Virus influenza A biasanya tidak patogenik terhadap reservoir alaminya yaitu itik
dan unggas air lain. Namun virus HPAI telah berevolusi dari yang tidak
mengakibatkan atau sedikit menimbulkan gejala infeksi pada saluran pernafasan
itik menjadi virus yang menyebabkan penyakit sistemik parah dan kematian
(Pantin-Jackwood dan Swayne 2007). Wabah virus highly pathogenic avian
influenza (HPAI) H5N1 pertama kali dilaporkan di Cina Selatan pada tahun
1996-1997, kemudian menyebar dan menyebabkan kematian unggas di Vietnam,
Thailand, Indonesia dan Negara Asia Timur sejak awal tahun 2004 (Smith et al.
2006).
Gejala HPAI H5N1 sebelum tahun 2002 tidak terlihat pada itik.
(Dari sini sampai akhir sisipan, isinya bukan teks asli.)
/-- ★★★ **`HybridNE7` FROM NODE U5's TARGET AND A SUMMABLE CONDITIONAL TOWER — NO INDEPENDENCE** [folklore ∕ bookkeeping]: in the setting of `classLawGap_le_sum_condDiscrepancy`, with
the E1∕E2 dictionary to `Z`, node U5's `Target vol l₀ δ Z` on the totals, `Σ_K Σ_{i<n_K} ε_{K,i} < ∞` and `Σ_{i<n_K} ε_{K,i} < 1` at every `K`, SOME shells give
`HybridNE7 l₀ vol T A B ∅ 0 shA shB (K ↦ Σ_i ε_{K,i}) δ` — dag-n20-w4's class-law road `exists_hybridNE7_of_target_of_classLawTV` BY NAME.  At a window key: stub 2's three hybrid faces
from the Target plus a summable tower of per-block CONDITIONAL two-run large-field discrepancies. -/
theorem exists_hybridNE7_of_target_of_condDiscrepancyTower (hl₀ : 0 ≤ l₀)
    (hA : ∀ (K : ℕ) (t : ℝ), |t| ≤ l₀ → ∀ S ∈ (Finset.range (n K)).powerset, 0 ≤ A K t S)
    (hB : ∀ (K : ℕ) (t : ℝ), |t| ≤ l₀ → ∀ S ∈ (Finset.range (n K)).powerset, 0 ≤ B K t S)
    (hZA : ∀ (K : ℕ) (t : ℝ), |t| ≤ l₀ → 0 < ∑ S ∈ (Finset.range (n K)).powerset, A K t S)
    (hZB : ∀ (K : ℕ) (t : ℝ), |t| ≤ l₀ → 0 < ∑ S ∈ (Finset.range (n K)).powerset, B K t S)
    {Z : ℕ → ℝ → ℝ} (hZA' : ∀ (K : ℕ) (t : ℝ), |t| ≤ l₀ → Z K t = ∑ S ∈ (Finset.range (n K)).powerset, A K t S)
    (hZB' : ∀ (K : ℕ) (t : ℝ), |t| ≤ l₀ → Z (K + 1) t = ∑ S ∈ (Finset.range (n K)).powerset, B K t S) {δ : ℕ → ℝ} (hT : Target vol l₀ δ Z)
    (hε : ∀ K, ∀ i < n K, 0 ≤ ε K i) (hε1 : ∀ K, ∑ i ∈ Finset.range (n K), ε K i < 1) (hεs : Summable fun K => ∑ i ∈ Finset.range (n K), ε K i)
    (hPA : ∀ (K : ℕ) (t : ℝ), |t| ≤ l₀ → (∀ i ≤ n K, ∀ S ⊆ Finset.range i, 0 ≤ PA K t i S) ∧ PA K t 0 ∅ = 1 ∧
      (∀ i < n K, ∀ S ⊆ Finset.range i, PA K t i S = PA K t (i + 1) S + PA K t (i + 1) (insert i S)) ∧
      ∀ S ∈ (Finset.range (n K)).powerset, PA K t (n K) S = A K t S / ∑ S' ∈ (Finset.range (n K)).powerset, A K t S')
    (hPB : ∀ (K : ℕ) (t : ℝ), |t| ≤ l₀ → (∀ i ≤ n K, ∀ S ⊆ Finset.range i, 0 ≤ PB K t i S) ∧ PB K t 0 ∅ = 1 ∧
      (∀ i < n K, ∀ S ⊆ Finset.range i, PB K t i S = PB K t (i + 1) S + PB K t (i + 1) (insert i S)) ∧
      ∀ S ∈ (Finset.range (n K)).powerset, PB K t (n K) S = B K t S / ∑ S' ∈ (Finset.range (n K)).powerset, B K t S')
    (hcond : ∀ (K : ℕ) (t : ℝ), |t| ≤ l₀ → ∀ i < n K, ∀ S ⊆ Finset.range i,
      |PA K t (i + 1) (insert i S) * PB K t i S - PB K t (i + 1) (insert i S) * PA K t i S| ≤ ε K i * (PA K t i S * PB K t i S)) :
    ∃ shA shB : ℕ → ℝ → Finset ℕ → ℝ,
      HybridNE7 l₀ vol (fun K => (Finset.range (n K)).powerset) A B (fun _ _ => ∅) (fun _ => 0) shA shB (fun K => ∑ i ∈ Finset.range (n K), ε K i) δ :=
  exists_hybridNE7_of_target_of_classLawTV (T := fun K => (Finset.range (n K)).powerset) hl₀ hA hB hZA hZB hZA' hZB' hT
    (fun K => Finset.sum_nonneg fun i hi => hε K i (Finset.mem_range.1 hi)) hε1 hεs
    (fun K t ht 𝒮 h𝒮 => classLawGap_le_sum_condDiscrepancy n A B PA PB ε hZA hZB hε hPA hPB hcond K t ht 𝒮 h𝒮)

/-- THE WINDOW INSTANCE OF THE LETTER [bookkeeping]: boundedly many blocks (`n_K ≤ N`) whose conditional discrepancies contract geometrically in the cutoff (`0 ≤ ε_{K,i} ≤ ρ·θ^K`,
`0 ≤ θ < 1`) give a SUMMABLE tower letter `Σ_K Σ_{i<n_K} ε_{K,i} < ∞` — FILE M's `…_of_boundedBlocks_of_geometric` without independence (the `< 1` row of the previous theorem
holds from the first `K` with `N·ρ·θ^K < 1`). -/
theorem summable_sum_condDiscrepancy_of_boundedBlocks_of_geometric {N : ℕ} {ρ θ : ℝ} (hρ : 0 ≤ ρ) (hθ0 : 0 ≤ θ) (hθ1 : θ < 1)
    (hn : ∀ K, n K ≤ N) (hε0 : ∀ K, ∀ i < n K, 0 ≤ ε K i) (hε : ∀ K, ∀ i < n K, ε K i ≤ ρ * θ ^ K) :
    Summable fun K => ∑ i ∈ Finset.range (n K), ε K i := by
  refine Summable.of_nonneg_of_le (fun K => Finset.sum_nonneg fun i hi => hε0 K i (Finset.mem_range.1 hi)) (fun K => ?_)
    ((summable_geometric_of_lt_one hθ0 hθ1).mul_left (N * ρ))
  calc ∑ i ∈ Finset.range (n K), ε K i ≤ ∑ _i ∈ Finset.range (n K), ρ * θ ^ K := Finset.sum_le_sum fun i hi => hε K i (Finset.mem_range.1 hi)
    _ = n K * (ρ * θ ^ K) := by rw [Finset.sum_const, Finset.card_range, nsmul_eq_mul]
    _ ≤ N * (ρ * θ ^ K) := mul_le_mul_of_nonneg_right (by exact_mod_cast hn K) (mul_nonneg hρ (pow_nonneg hθ0 _))
    _ = N * ρ * θ ^ K := by ring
Penelitian
eksperimental yang dilakukan oleh (Perkins dan Swayne 2002) yang
menginfeksikan A/chicken/HK/220/97 pada itik tidak menemukan gejala klinis.
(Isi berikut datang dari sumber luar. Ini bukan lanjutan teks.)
/-
Copyright: pub-rosobs cell (Resolution Observatory), carver gen 43.  Companion file; statements OURS, in
the cell's polynomial weighted-centre model `W(f)`.  Instrument — NOT a resolution theorem.
-/
import Literature.AlgebraicGeometry.Resolution.WeightedCentreResidualLower
import HarnessLib

/-!
# The graph-type restriction step: `max W(X_a^q + h) = sort (q, max C_q(h))` when the maximum splits

[cite: AbramovichTemkinWlodarczyk2024, §5.1 (p. 1575) (maximal contact `H = V(x₁)`, the coefficient ideal
restricted to `H`, `inv = (a₁, inv of the restriction)`), Thm. 5.3.1 (2)–(3) (p. 1578) (`inv = max (b₁,…,b_k)`
over admissible centres; independence of the choices), Lemma 5.2.6 (p. 1576), Lemma 5.2.10 (p. 1577)]
[cite: CossartJannsenSaito2020, Def. 1.26 (restriction to a coordinate subspace), Def. 8.2 (p. 118)].

`WeightedCentreResidualLower` typed the census's `q`-residual invariants `residualInvariants q a h` (engine 1,
FE35: the data `C_q(h)`) and LEMMA L, the lower bound `sort (q, b) ∈ W(X_a^q + h)` for every residual invariant
`b`.  This file types the two remaining UNCONDITIONAL lemmas of FE35 in the polynomial model:

* **the restriction step** (`IsCentreFor.graphRestrict`, every characteristic, every `F`): if a centre
  `(Ψ, w)` for `F` has a variable of GRAPH TYPE over `X_a`, `Ψ(X_j) = c·X_a + ψ` with `c ≠ 0` and `ψ` free
  of `X_a`, then the restriction `F|_{z_j = 0} = (X_a ↦ −ψ/c)(F)` admits a centre living off `X_a` whose
  invariant is `exps w` with the `j`-th exponent deleted.  The restricted variables `(X_a ↦ −ψ/c)(Ψ X_i)`,
  `i ≠ j`, together with `X_a` are again a coordinate system because a surjective endomorphism of the
  Noetherian ring `k[X]` is an automorphism; no Weierstrass preparation is needed for graph-type variables;
* **LEMMA R** (`exps_update_mem_residualInvariants`, `q = p^n` in characteristic `p`): for `F = X_a^q + h`
  the restriction is `h − (ψ/c)^q`, so the deleted invariant is a `q`-residual invariant of `h`;
* **LEMMA S** (`isMaxInv_residualInvariants_of_graph`): if `max W(X_a^q + h)` is attained by a centre with a
  graph-type variable over `X_a` of exponent `1/w_j ≤ q`, then `1/w_j = q`, the deleted invariant is
  `max residualInvariants q a h`, and `max W(X_a^q + h) = sort (q, max C_q(h))` — Lemma L gives `≥`, the
  insertion lemmas for the truncated-lex order (`§4`) turn a larger residual invariant or a smaller first
  exponent into a larger element of `W`.

What is NOT typed: that a maximal centre can always be chosen with such a graph-type variable (FE35 Lemmas
N/P, the census's normal form); the residual law is therefore certified only for maxima that split.
Worked instance (`§5`, characteristic `2`): the split maximum `(2, 4, 4)` of `x² + (y² + y³z)`, attained by
`(x + y, y, z; 1/2, 1/4, 1/4)`, certifies `max C_2(y² + y³z) = (4, 4)` relative to `x`.
-/

noncomputable section

open MvPolynomial

namespace Literature.AlgebraicGeometry.Resolution.WeightedBlowup

variable {k : Type*} [Field k] {N : ℕ}

/-! ## §0 Plumbing -/

/-- An algebra endomorphism fixing every variable of `P` fixes `P` (plumbing). [folklore] -/
private theorem algHom_eq_self_of_forall_vars₁₄ {σ K : Type*} [CommSemiring K]
    (Φ : MvPolynomial σ K →ₐ[K] MvPolynomial σ K) {P : MvPolynomial σ K}
    (h : ∀ x ∈ P.vars, Φ (X x) = X x) : Φ P = P := by
  change Φ.toRingHom P = RingHom.id _ P
  refine hom_congr_vars ?_ (fun x hx _ => ?_) rfl
  · ext c
    simp
  · simpa using h x hx

/-- An algebra endomorphism fixing the origin preserves constant coefficients (plumbing). [folklore] -/
private theorem constantCoeff_algHom_of_forall₁₄ {σ K : Type*} [CommSemiring K]
    (Φ : MvPolynomial σ K →ₐ[K] MvPolynomial σ K) (hΦ : ∀ x, constantCoeff (Φ (X x)) = 0)
    (P : MvPolynomial σ K) : constantCoeff (Φ P) = constantCoeff P := by
  induction P using MvPolynomial.induction_on with
  | C r => rw [algHom_C, algebraMap_eq]
  | add p q hp hq => rw [map_add, map_add, map_add, hp, hq]
  | mul_X p x hp => rw [map_mul, map_mul, map_mul, hp, hΦ, constantCoeff_X]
Sedangkan infeksi virus HPAI H5N1 pada itik menggunakan isolat yang
diperoleh pada tahun 2002 sampai 2004 menimbulkan gejala klinis seperti
penurunan berat, lesu, diare, mata berkabut, dan ataksia kemudian mati meskipun
beberapa strain yang diisolasi selama tahun 2002-2004 juga menunjukkan gejala
yang ringan atau tidak ada sama sekali (Gambar 3) (Sturm-Ramirez et al. 2004).
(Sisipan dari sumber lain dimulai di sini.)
open Classical in
/-- **★ THE K1⁷ ENGINES' ROW `hUV` IN THE (0.2) CURRENCY**: for every run in `]0, w.γ]`, every `k ≤ K` with `SLaw₁₃CoPH θ P k` and every configuration, the two-sided (UV₁₃) bound on
`densOfRecord₁₃` with the world's `w.em`, `w.ep` — from (U1_Z) (per-last-region small factor, per-step data `xf ≥ 0`, `a0`, `a0 + xf ≤ w.ep`) and (L2ˢ) (the all-small history `s₀`'s
lower bound at configurations all of whose `b₀`-free plaquettes are `(2εreg + 4ε₂₉)`-small), under dag-n13-w1's side conditions `hε hε3 hε2`; upper half by p601317, history-wise
non-negativity by `histTerm_nonneg`, large configurations by `hUV₁₃_of_upper_of_lowerSmallLocus`.  CONDITIONAL on (U1_Z), (L2ˢ); nothing of Bałaban's asserted.
[cite: Balaban1988Convergent, Cor. 3 (2.50) p.264; Balaban1989LargeFieldI, (0.2) p.176; Balaban1989LargeFieldII, (0.1) p.356 (bookkeeping)] -/
theorem hUV₁₃CoPH_of_pieceBounds_L2small (h : θ.Provisos₁₃CoPH F N) (hε : 0 < θ.ν.εreg) (hε3 : (143 * ((((4 + 4 : ℕ) : ℝ)) ^ 2 / 4) ^ 2) * θ.ν.εreg ≤ 1 / 3)
    (hε2 : 2 * θ.ν.εreg ≤ 2 * deltaSU (Fin N) / ((((4 + 4) * F.L : ℕ) : ℝ) ^ 2)) (xf a0 : ℝ → ℝ) (hx : ∀ g, 0 ≤ xf g) (hep : ∀ g, a0 g + xf g ≤ w.ep g)
    (s₀ : (P : B12.RunParams) → (k : ℕ) → (reprOfRecord₁₃ F N θ.toStage13Params P k).Adm)
    (hU1Z : ∀ P : B12.RunParams, (genFlow (betaOfRecord₁₃ F N θ.toStage13Params) P.g0).InInterval w.γ P.K → ∀ k, k ≤ P.K → SLaw₁₃CoPH F N θ P k →
      ∀ Z : Set (Site (F.P P.K) 0), Zᶜ ∈ DOfRecord F θ.ν θ.τ9.M (gOfRecord₁₃ F N θ.toStage13Params P) P.K k →
      ∀ V : GaugeField (F.P P.K) k (SU N), pieceOfRecord F N θ.ν θ.τ9.M
        (slotsOfRecord F N θ.ν θ.τ9 (EOfRecord₁₃ F N θ.toStage13Params) (wOfRecord₉ F N θ.toStage9Params) θ.ppSel)
        P (gOfRecord₁₃ F N θ.toStage13Params P) k Z V ≤
        Real.exp (a0 (gOfRecord₁₃ F N θ.toStage13Params P k) * (Fintype.card (Site (F.P P.K) k) : ℝ)) *
          xf (gOfRecord₁₃ F N θ.toStage13Params P k) ^ Set.ncard {c | c ∈ cubeIndices (F.P P.K) (dCubeSide (F.P P.K).L θ.τ9.M
            (RkOfRecord (F.P P.K).L θ.ν.r (gOfRecord₁₃ F N θ.toStage13Params P k)) k) ∧
          ¬ cubeEnl (F.P P.K) (dCubeSide (F.P P.K).L θ.τ9.M (RkOfRecord (F.P P.K).L θ.ν.r (gOfRecord₁₃ F N θ.toStage13Params P k)) k) c 0 ⊆ Zᶜ})
    (hL2small : ∀ P : B12.RunParams, (genFlow (betaOfRecord₁₃ F N θ.toStage13Params) P.g0).InInterval w.γ P.K → ∀ k, k ≤ P.K → SLaw₁₃CoPH F N θ P k →
      ∀ V : GaugeField (F.P P.K) k (SU N),
        (∀ p : Plaq (F.P P.K) k, ¬ IsB0 (F := F) (⟨p.src, p.μ⟩ : PBond (F.P P.K) k) → ¬ IsB0 (F := F) (⟨p.src.shift p.μ, p.ν⟩ : PBond (F.P P.K) k) →
          ¬ IsB0 (F := F) (⟨p.src.shift p.ν, p.μ⟩ : PBond (F.P P.K) k) → ¬ IsB0 (F := F) (⟨p.src, p.ν⟩ : PBond (F.P P.K) k) →
          dist1 (GaugeField.plaqHol V p) < 2 * θ.ν.εreg + 4 * θ.ε₂₉) →
        chiβOfRecord₁₃ F N θ.toStage13Params P.K (gOfRecord₁₃ F N θ.toStage13Params P) k V *
            Real.exp (-(1 / (gOfRecord₁₃ F N θ.toStage13Params P k) ^ 2 * wilsonBGOfRecord F N θ.εbg P k V)
              - w.em (gOfRecord₁₃ F N θ.toStage13Params P k) * (Fintype.card (Site (F.P P.K) k) : ℝ)) ≤
          (reprOfRecord₁₃ F N θ.toStage13Params P k).χ (s₀ P k) V * (reprOfRecord₁₃ F N θ.toStage13Params P k).TexpA (s₀ P k) V) :
    ∀ P : B12.RunParams, (genFlow (betaOfRecord₁₃ F N θ.toStage13Params) P.g0).InInterval w.γ P.K → ∀ k, k ≤ P.K → SLaw₁₃CoPH F N θ P k →
      ∀ U : GaugeField (F.P P.K) k (SU N),
        chiβOfRecord₁₃ F N θ.toStage13Params P.K (gOfRecord₁₃ F N θ.toStage13Params P) k U *
              Real.exp (-(1 / (gOfRecord₁₃ F N θ.toStage13Params P k) ^ 2 * wilsonBGOfRecord F N θ.toStage13Params.εbg P k U)
                - w.em (gOfRecord₁₃ F N θ.toStage13Params P k) * (Fintype.card (Site (F.P P.K) k) : ℝ)) ≤ densOfRecord₁₃ F N θ.toStage13Params P k U ∧
        densOfRecord₁₃ F N θ.toStage13Params P k U ≤ Real.exp (w.ep (gOfRecord₁₃ F N θ.toStage13Params P k) * (Fintype.card (Site (F.P P.K) k) : ℝ)) :=
  hUV₁₃_of_upper_of_lowerSmallLocus θ h w hε hε3 hε2
    (fun P hP k hk hS U => densOfRecord₁₃_le_of_pieceBound_siteUnits F N θ P k hk (hx _) (a0 _) (w.ep _) (hep _) (hU1Z P hP k hk hS) U)
    (fun P hP k hk hS U hsmall =>
      B14Cor3.ge_of_sum_repr
        (fun s => (reprOfRecord₁₃ F N θ.toStage13Params P k).χ s U * (reprOfRecord₁₃ F N θ.toStage13Params P k).TexpA s U) (s₀ P k)
        (densOfRecord₁₃_eq_sum F N θ P k U) (fun s => histTerm_nonneg θ.toStage13Params h.zetaUnity h.zetaAbs P k s U) (hL2small P hP k hk hS U hsmall))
Itik yang diinfeksi virus A/duck/Thailand/71.1/2004 menunjukkan gejala panas
tinggi, kesulitan bernafas, depresi, diare, gejala syaraf (ataksia, konvulsi, dan
inkoordinasi), dan konjungtivitis dengan mortalitas 20-100% (Songserm et al.
2006). Saat nekropsi ditemukan pendarahan titik dan terlokalisir pada kaki dan
20
paling menonjol ditemukan pada paru-paru seperti pneumonia, edema, kongesti,
dan peradangan perivaskuler (Songserm et al. 2006). Pada itik yang menunjukkan
gejala syaraf ditemukan kumpulan sel radang di sekitar pembuluh darah dan
peradangan neuroglia. Pada itik ras pedaging ditemukan degenerasi otot jantung
dengan perubahan patologis lain yang dapat terlihat antara lain hepatitis,
tubulonefritis, pengecilan kelenjar limfoid dan enteritis (Songserm et al. 2006).
Gambar 3. Grafik tingkat kelangsungan hidup itik yang diinfeksi berbagai isolat VAI H5N1 diadaptasi dari Sturm-Ramirez et al. (2005). Kelompok virus LPAI: A/Thai/1(Kan-1)/04 dan A/Ck/PP/BPPV3/04, HPAI: A/Dk/VN/40D/04, A/Ck/VN/48C/04, A/Dk/Thai/71.1/04, dan A/VN/1203/04.
AI Patogenitas Rendah (low-pathogenic avian influenza, LPAI)
Sasaran utama infeksi virus LPAI pada itik tidak hanya saluran pernafasan
dan jaringan paru-paru. Itik yang diinokulasi intranasal dengan virus LPAI
menunjukkan gejala paru-paru pneumonia ringan dan infiltrasi limfosit dan
makrofag dalam waktu 2 hari. Pewarnaan imunohistokimia nukleoprotein
menunjukkan perubahan pada sel epitel saluran pernafasan namun tidak ada
replikasi virus pada jaringan paru-paru (Cooley et al. 1989). Virus LPAI dapat
melewati saluran pencernaan atas itik dan bereplikasi dalam usus tanpa
menyebabkan manifestasi klinis penyakit (Webster et al. 1978; Kida et al. 1980).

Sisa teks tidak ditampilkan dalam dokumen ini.